Disulfiram, also known as Antabuse and Antabus in some countries, was the very first drug approved for alcoholism. Prior to taking this medication, you must abstain from alcohol for a minimum of 12 hours. Patients who are using disulfiram suffer from severe physical reactions when they consume alcohol. These reactions are very uncomfortable and may include anything from nausea and vomiting to mental confusion and difficulty breathing. Reactions typically begin shortly after consuming alcohol and last for at least one hour. While disulfiram is helpful for treating alcoholism as opposed to a cure, this detox medication does discourage drinking by creating a negative association. Keep in mind that disulfiram can cause abnormal liver function in rare cases, which is especially hazardous in patients whose alcoholism has already impaired their liver function.
Naltrexone, a detox medication that is sometimes sold as Depade, Revia, or Vivitrol, does not cause miserable side effects like disulfiram. Instead, this drug works by blocking your ability to experience the addictive feelings caused by consuming alcohol or opiate drugs. Like disulfiram, naltrexone is meant to be taken after you have already abstained from alcohol for a period of time. Even though some patients prefer naltrexone over disulfiram because disulfiram is so uncomfortable, the discomfort is what can make medication so useful. This drug is generally not as effective as a drinking deterrent. However, it is a useful if your primary reason for drinking is to experience the narcotic effect associated with consuming large amounts of alcohol.
Acamprosate is a fairly new medication for curing alcoholism. Unlike naltrexone and disulfiram, this detox medication doesn’t help you give up alcohol by punishing you for drinking or keeping you from experiencing the enjoyable effects of drunkenness.

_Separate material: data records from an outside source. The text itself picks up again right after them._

/-!
# BalabanUVNodes ∕ N12 — «12X-W v4»: the WINDOW-GUARDED N12 socket at a door below `e⁻³`, every layer letter an object of record, Prop. 1 from the chart-constants
# endpoint, THE NUMERICS LETTERS DISCHARGED (threshold before the guard)

Cell `pub-ymgap` (HUMAN RULINGS D-0062 ∕ D-0149), seat `pub-ymgap-dag-n12-d` g18 (R134 N12 [B15] s2 = by-name knit at the record); count-neutral helper of
K1⁹ `stmt-QuantumFields-27364` (`--kind proof --supports … --as helper`).  THEOREMS ONLY (0 `def`, 0 `instance`, 0 `sorry`); composition BY NAME.

WHAT.  12X-W v3 (`…GenericDoorWindowGuardPinLFChartConstants`, p633631) is the kernel-certified BILL of N12's socket in the K1 closers of record (dag-n24-w1 X3 (a) p623152 ∕
dag-n24-c 42H p627106: `∃ γ₁₂ > 0, ∃ lamW, ∀ P, lamW.kSel P < P.K → Step.InInterval γ₁₂ P.K (gOfRecord₁₃ … P) → B15Leaf (WOfRecord₁₃ … lamW P)`) at a door
`θ₁₅ᶜᶜᴹᵂ(j;γ;ε₀,ε₂₉;B₃,B₃',a₀,a₁)` with `γ ≤ e⁻³`, with every letter of the layer an object of record.  This edition takes the two NUMERICS rows `hsm`∕`hγle` (and the free
`Kb`, `γ₈`) OFF that bill by dag-n12-c g19's `B15Prop1NumericsThresholds` (p633310): `Kb := n + 1`, `γ₈ := (12d)²∕(10·bx²)` in the LF pin, `hsm` below a threshold
`δ₀(P, i) ∈ (0, 1]` chosen from δ-FREE constants; the statement is in dag-n12-c's assembly order (δ-free rows ⊢ `∃ δ₀`; then guard, `ρn`, (J0′), tolerances `≤ δ₀`, (σ), `heRa`,
`hcJ'` ⟹ the socket); Prop. 1 from the endpoint (dag-n12-w5∕dag-n12-c's `…_ofGaugeLetter_ofChartConstants_ofCoercive`, p631882); the rest = 12Zᴳ-W §2 (p623526) verbatim.

WHAT N12 COSTS HERE (kernel = the binder list): per in-window run with `1 ≤ K`: live-mass at the top slot · levels `N₀ ≤ Nm`, `N₀ ≤ K` · situation residual numbers · `hC` + `hMl` ·
`hβhist` · `Λ ≠ ∅` · four ℍ-leaves + (1.80); per run ∕ instance: structure ∕ boxes, the chart constants + (χ), `R 𝓐₀`, geometry (`hZ1 hZblk hdiv`), `cE cA heRa hcA`, then —
after `δ₀` — the guard `eR`, `ρn`, (J0′) `hMin`, `δc δin` (`hsmall`, `≤ δ₀`), (σ) `hσ`, `heRa`, `hcJ'`; door: `hγ₀ hγh hB hB' ha₀ ha₁ hbox' hβ' hγe h15`, `1 ≤ j`.
NOT displayed: Prop. 1, (1.89), (1.100) pin, `hsel`, `hI`, `hwin`, (2.7), `hsm`, `hγle`.

HONEST FRAMING ∕ LOCATED.  Bookkeeping by name; CONDITIONAL on the displayed rows; a currency edition; nothing of Bałaban's asserted; N12 NOT discharged; K0⁷ ∕ K1⁹ NOT
closed; counts unmoved; one finite 𝕋⁴ programme at fixed `ε = L^{-K}` — R4 closes only the conditional rung `BalabanLadder.UV`; no summit statement is proved here and
NOT the Yang–Mills mass gap (Clay); nothing continuum ∕ ℝ⁴ ∕ OS.

References: [Balaban1989LargeFieldI] CMP 122 (1989) 175–202; [Balaban1989LargeFieldII] CMP 122 (1989) 355–392; [Balaban1988Convergent] CMP 119 (1988) 243–285;
[Balaban1985Variational] CMP 102 (1985) 277–309; [Balaban1987RG1] CMP 109 (1987) 249–301 (locators in the theorem docstring).
-/

noncomputable section
open MeasureTheory Set Finset Metric Filter
open scoped Matrix.Norms.L2Operator BigOperators Matrix RealInnerProductSpace Real InnerProductSpace Topology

Instead, acamprosate acts as a true detox medication by reducing the discomfort associated with the detoxification process. While this is certainly a positive aspect, some patients prefer disulfiram and naltrexone because those medications make it less enjoyable to drink while acamprosate simply makes it less uncomfortable to detox. However, if your primary reason for drinking is to avoid the withdrawal effects, this detox medication might make a significant difference on your path to recovery.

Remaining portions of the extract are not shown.